Copy To Hadoop
Provides a mechanism for copying relational data into a Hadoop cluster.
Information at a Glance
The Copy to Hadoop operator usually creates a new file on the Hadoop file system for storing the copied data. The column and data type information associated with the database table is used to associate a structure with the Hadoop file.
If the destination file named by the user already exists, the operator can drop the file first, skip the operation, or produce an error. The operator might also be able to append the new data to the existing file, but only if the Hadoop cluster supports this operation.
The copy process can be run in parallel mode or simple mode.
Restrictions
Pig and Sqoop are used to copy your data to Hadoop. Pig does not accept some characters in column names. If a column name contains a character that is not [ A-Z a-z 0-9 _ ] +, the non-conforming character is replaced with an underscore character (_) to create a valid column name. If the data contains columns that could cause a name collision, an underscore and an integer (_1, _2, and so on) are appended to these column names. For example, consider a table with columns named column@a and column#a. In this case, the columns are renamed column_a and column_a, and then differentiated as column_a_1 and column_a_2.
Additionally, Pig requires the first character of a column name to be a letter. If it is not, the column name is prepended with "a," for Team Studio.
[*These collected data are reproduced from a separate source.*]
import Summits.QuantumFields.YangMills.Theorems.UnitScaleTiltProp7LinearCorrectorBound
import Summits.QuantumFields.YangMills.Theorems.UnitScaleTiltProp7CentreHarmonicRegaugeSupT3
import Literature.MathematicalPhysics.QuantumFieldTheory.Balaban1983to89.B9TorusCalculus
import HarnessLib

/-!
# Route `UnitScaleTilt`, crux K1 «MinimiserStabilityRegPr» (stmt-QuantumFields-19200), route-R E′ path (α′), (E1-b) — SANITY: THE DOOR'S FIRST-ORDER ROW (hK) IS INHABITED AT THE TRIVIAL
# BACKGROUND by the flat chain.  At `U ≡ 1` the covariant letters of ✓ `Prop7LinearCorrectorBound.linCorr_gauge_le_of_rows` (`covD`, `divB ∘ covD`, `divB`, `Pi` sup norms) ARE the flat
# `LatticeFieldCalculus` letters at lattice factor `c = 1` (`pdiff 1`, `laplace 1`, `diverg 1`), so ✓p671212 `exists_hInterp_const` gives the row `hK` with `c_I := Φ` (one absolute constant)

Cell `ym3-torus`, D-0154 (3c) twin-width seat `ym-routeR-w3` (gen 6), namer of the (hK)∕(A)∕(E1-b) lineage.  WHY: the (E1-b) door (✓p671456) displays two rows whose covariant suppliers are in
flight (P-cov2, routeR-w6 g6; (hK₂-cov), px7∕px11); this file checks BY KERNEL that the door's currencies coincide with the suppliers' flat model at `W = 1` — any letter mismatch between
✓p653652∕✓p654411∕✓p669951∕✓p671212 (flat, `grad c ∕ laplace c ∕ diverg c`) and ✓p655977∕✓p670099∕✓p671456 (covariant, `covD ∕ divB`) would surface here, not at knit time.
THEOREMS ONLY (0 `def`, 0 `sorry`); `--supports stmt-QuantumFields-19200`, count-neutral.  YM₃ on T³ is a ladder rung (R3), not the Clay problem; nothing here claims the stub, the crux, d = 4 or the gap.

WHAT IS PROVED (ns `…Theorems.Prop7LinearCorrectorBoundFlat`).
* §1 DICTIONARY at `U ≡ 1` on `T^{(j)}` (any ring `𝔸` with an `ℝ`-module structure): `covD_one_eq_grad` (`D_{1,μ}f(x) = (∂_1 f)⟨x,μ⟩`), `divB_one_eq_diverg` (`D*_1A(x) = (∂^*_1A′)(x)`, `A′ b := A b.dir b.src`),
  `covLaplace_one_eq_laplace` (`divB_1(D_1 f)(x) = (Δ_1 f)(x)`).
* §2 ★★ `hK_row_at_one` — for `d = 3`, `1 ≤ k ≤ m + K`, `40 ≤ sitesPerDir k`, a nontrivial real normed algebra `𝔸`: with ✓p671212's absolute `Φ`, every `φ`, every pinned interpolant `φ_H` of `φ|_C`
  (`C = range (embIter k)`) that is `Δ_1`-biharmonic off `C` IN THE COVARIANT LETTERS, and every bond field `A` with `Δ_1φ = D*_1A` satisfy the door's row
  `∀ μ x, ‖covD (torusT P 0) 1 μ (φ − φ_H) x‖ ≤ Φ·L^k·‖fun x => divB (torusT P 0) 1 A x‖` — i.e. `hK` of ✓ `linCorr_gauge_le_of_rows` at `U := 1` with `c_I := Φ`, for `L A := φ − φ_H`.
HONEST SCOPE.  A consistency check, not a new estimate; the curved row is P-cov2.  Constants ours; nothing of print beyond the cited tree letters is asserted.

References: T. Bałaban, CMP 99 (1985) 389–434 [Balaban1985BackgroundPropagators] ((3.3) p.390, (3.8) p.392); CMP 95 (1984) 17–40 [Balaban1984PropagatorsI] ((1.2)–(1.4) p.18, (1.21) p.21);
CMP 99 (1985) 75–102 [Balaban1985RegularSpaces] ((1.36) p.82).
-/

set_option autoImplicit false

noncomputable section

open scoped BigOperators

namespace Summit.QuantumFields.YangMills.Theorems.Prop7LinearCorrectorBoundFlat

open Literature.MathematicalPhysics.QuantumFieldTheory.Balaban1983to89
open LatticeFieldCalculus
open B9Eq39Adjoint (covD covDstar divB)
open B9TorusCalculus (torusT torusT_apply)
open B15DeterminingSets (embIter)
open Summit.QuantumFields.YangMills.Theorems.Prop7CentreHarmonicRegaugeSupT3 (exists_hInterp_const)

/-! ## §1 The dictionary at `U ≡ 1` -/

section Dictionary

variable {P : Params} {j : ℕ} {𝔸 : Type*} [Ring 𝔸] [Module ℝ 𝔸]

/-- `D_{1,μ}f(x) = (∂_1 f)⟨x, μ⟩` (✓ `covD_one`, `grad 1`). [cite: Balaban1985BackgroundPropagators, (3.3) p.390; Balaban1984PropagatorsI, (1.4) p.18] -/
theorem covD_one_eq_grad (μ : Fin P.d) (f : Site P j → 𝔸) (x : Site P j) :
    covD (torusT P j) (fun _ _ => (1 : 𝔸ˣ)) μ f x = grad 1 f ⟨x, μ⟩ := by
  rw [B9TorusCalculus.covD_one, grad, one_smul]
  rfl

/-- `D*_1 A(x) = (∂^*_1 A′)(x)` with `A′ b := A b.dir b.src` (✓ `covDstar_one`, `diverg 1`). [cite: Balaban1985BackgroundPropagators, (3.8) p.392; Balaban1984PropagatorsI, (1.21) p.21] -/
theorem divB_one_eq_diverg (A : Fin P.d → Site P j → 𝔸) (x : Site P j) :
    divB (torusT P j) (fun _ _ => (1 : 𝔸ˣ)) A x = diverg 1 (fun b : PBond P j => A b.dir b.src) x := by
  simp only [divB, B9TorusCalculus.covDstar_one, diverg, one_smul]

/-- `divB_1 (D_1 f)(x) = (Δ_1 f)(x)` — the covariant Laplacian at the trivial background is the flat Laplacian at lattice factor `1`.
[cite: Balaban1985BackgroundPropagators, (3.8) p.392; Balaban1984PropagatorsI, (1.21) p.21] -/
theorem covLaplace_one_eq_laplace (f : Site P j → 𝔸) (x : Site P j) :
    divB (torusT P j) (fun _ _ => (1 : 𝔸ˣ)) (fun μ => covD (torusT P j) (fun _ _ => (1 : 𝔸ˣ)) μ f) x = laplace 1 f x := by
  simp only [divB, B9TorusCalculus.covDstar_one, laplace, one_pow, one_smul]
  refine Finset.sum_congr rfl fun μ _ => ?_
  rw [B9TorusCalculus.covD_one, B9TorusCalculus.covD_one,
    show (x.unshift μ).shift μ = x from (shiftEquiv (P := P) (j := j) μ).apply_symm_apply x]
  abel

end Dictionary

/-! ## §2 ★★ The row (hK) of the (E1-b) door at `W = 1` -/

/-- ★★ **THE DOOR'S FIRST-ORDER ROW, INHABITED AT THE TRIVIAL BACKGROUND.**  There is an absolute `Φ` (✓p671212's) such that for every run `P` with `d = 3`, `1 ≤ k ≤ m + K`, `40 ≤ sitesPerDir k`,
every nontrivial real normed algebra `𝔸`, every site field `φ`, every `φ_H` agreeing with `φ` on `range (embIter k)` and covariantly biharmonic off it AT `U ≡ 1`, and every bond field `A` with
`Δ_1φ = D*_1A`: `‖D_{1,μ}(φ − φ_H)(x)‖ ≤ Φ·L^k·‖D*_1A‖_∞` at every `(μ, x)` — the hypothesis `hK` of ✓ `Prop7LinearCorrectorBound.linCorr_gauge_le_of_rows` at `U := 1`, `c_I := Φ`.
[cite: Balaban1985RegularSpaces, (1.36) p.82; Balaban1985BackgroundPropagators, (3.8) p.392] -/
theorem hK_row_at_one : ∃ Φ : ℝ, ∀ (P : Params) (_ : P.d = 3) (k : ℕ) (_ : k ≤ P.m + P.K) (_ : 1 ≤ k) (_ : 40 ≤ P.sitesPerDir k)
    (𝔸 : Type) [NormedRing 𝔸] [NormedAlgebra ℝ 𝔸] [Nontrivial 𝔸]
    (φ φH : Site P 0 → 𝔸), (∀ y ∈ Set.range (embIter (P := P) k), φH y = φ y) →
    (∀ z ∉ Set.range (embIter (P := P) k),
      divB (torusT P 0) (fun _ _ => (1 : 𝔸ˣ)) (fun μ => covD (torusT P 0) (fun _ _ => (1 : 𝔸ˣ)) μ
        (fun y => divB (torusT P 0) (fun _ _ => (1 : 𝔸ˣ)) (fun ν => covD (torusT P 0) (fun _ _ => (1 : 𝔸ˣ)) ν φH) y)) z = 0) →
    ∀ (A : Fin P.d → Site P 0 → 𝔸),
    (∀ x, divB (torusT P 0) (fun _ _ => (1 : 𝔸ˣ)) (fun μ => covD (torusT P 0) (fun _ _ => (1 : 𝔸ˣ)) μ φ) x = divB (torusT P 0) (fun _ _ => (1 : 𝔸ˣ)) A x) →
    ∀ (μ : Fin P.d) (x : Site P 0),
      ‖covD (torusT P 0) (fun _ _ => (1 : 𝔸ˣ)) μ (fun y => φ y - φH y) x‖ ≤ Φ * (P.L : ℝ) ^ k * ‖(fun x => divB (torusT P 0) (fun _ _ => (1 : 𝔸ˣ)) A x)‖ := by
  obtain ⟨Φ, hΦ⟩ := exists_hInterp_const
  refine ⟨Φ, ?_⟩
  intro P hd k hk hk1 hM 𝔸 _ _ _ φ φH hH hEL A hφ μ x
  -- the biharmonic row in flat letters
  have hEL' : ∀ z ∉ Set.range (embIter (P := P) k), laplace 1 (laplace 1 φH) z = 0 := by
    intro z hz
    have h := hEL z hz
    have e1 : (fun y => divB (torusT P 0) (fun _ _ => (1 : 𝔸ˣ)) (fun ν => covD (torusT P 0) (fun _ _ => (1 : 𝔸ˣ)) ν φH) y) = laplace 1 φH :=
      funext fun y => covLaplace_one_eq_laplace φH y
    rw [e1, covLaplace_one_eq_laplace] at h
    exact h
  -- the sup bound of `Δ_1φ = D*_1A` in the `Pi` norm
  have hs₁ : ∀ z, ‖laplace 1 φ z‖ ≤ ‖(fun x => divB (torusT P 0) (fun _ _ => (1 : 𝔸ˣ)) A x)‖ := by
    intro z
    rw [← covLaplace_one_eq_laplace φ z, hφ z]
    exact norm_le_pi_norm (fun x => divB (torusT P 0) (fun _ _ => (1 : 𝔸ˣ)) A x) z
  obtain ⟨hI, -⟩ := hΦ P hd k hk hk1 1 one_ne_zero hM 𝔸 φ φH hH hEL' _ hs₁
  have h := hI ⟨x, μ⟩
  rw [abs_one, div_one] at h
  rw [covD_one_eq_grad]
  exact h

end Summit.QuantumFields.YangMills.Theorems.Prop7LinearCorrectorBoundFlat

end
Therefore, a column named /column is renamed a_column.
Configuration
Parameter | Description |
---|---|
Notes | Any notes or helpful information about this operator's parameter settings. When you enter content in the Notes field, a yellow asterisk is displayed on the operator. |
Copy to | The data source connection through which the data is copied. Default value: CDH5. |
Destination | The folder into which you want the data copied.
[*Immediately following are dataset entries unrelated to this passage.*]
/-- The centred plaquette observables are continuous. -/
theorem continuous_cobs {S : ℕ} (ρ : G →* Matrix (Fin N) (Fin N) ℂ) (hρ : Continuous ρ)
    (x : Fin 4 → ℤ) (a b : Fin 4) : Continuous (cobs (S := S) ρ x a b) := by
  unfold cobs plaquetteHolonomy
  refine Continuous.sub ?_ continuous_const
  exact (continuous_trace_re ρ hρ).comp (by fun_prop)

/-- A uniform bound on the centred plaquette observables. -/
theorem exists_bound_cobs (ρ : G →* Matrix (Fin N) (Fin N) ℂ) (hρ : Continuous ρ) :
    ∃ C : ℝ, 0 ≤ C ∧ ∀ (S : ℕ) (x : Fin 4 → ℤ) (a b : Fin 4) (U : GaugeConfig 4 S G),
      |cobs ρ x a b U| ≤ C := by
  obtain ⟨B, hB0, hB⟩ := exists_bound_trace_re_nonneg ρ hρ
  refine ⟨B + |haarTraceRe ρ|, by positivity, fun S x a b U => ?_⟩
  unfold cobs
  exact (abs_sub _ _).trans (add_le_add (hB _) le_rfl)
Click Choose File to browse the existing Hadoop file structure and specify the destination location within it. |
File Name | The name of the file in which the data is stored. Default value: tohd_0. |
If File Exists | If the destination table specified by
File Name
already exists, select one of the following options.
The operator also can append the new data to the existing file, but only if the Hadoop version supports this operation. |
Copy Mode | The copy method. |
Number of Copy Tasks | For
Parallel copy mode only. The number of parallel processes to use for the Sqoop parallel-processing copy mode.
Default value: 4. |
Divide Up Work By | The database column to use for saving the data in the Hadoop file system structure. You must specify one column. |
Advanced Parameters | Click Configure to display the Advanced Parameters Configuration Dialog Box and set the advanced configuration parameters for parallel copy with Sqoop. |
Fetch Size | The number of entries to read from the database at once. This is equivalent to the
--fetch-size Sqoop parameter.
Default value: 20000. |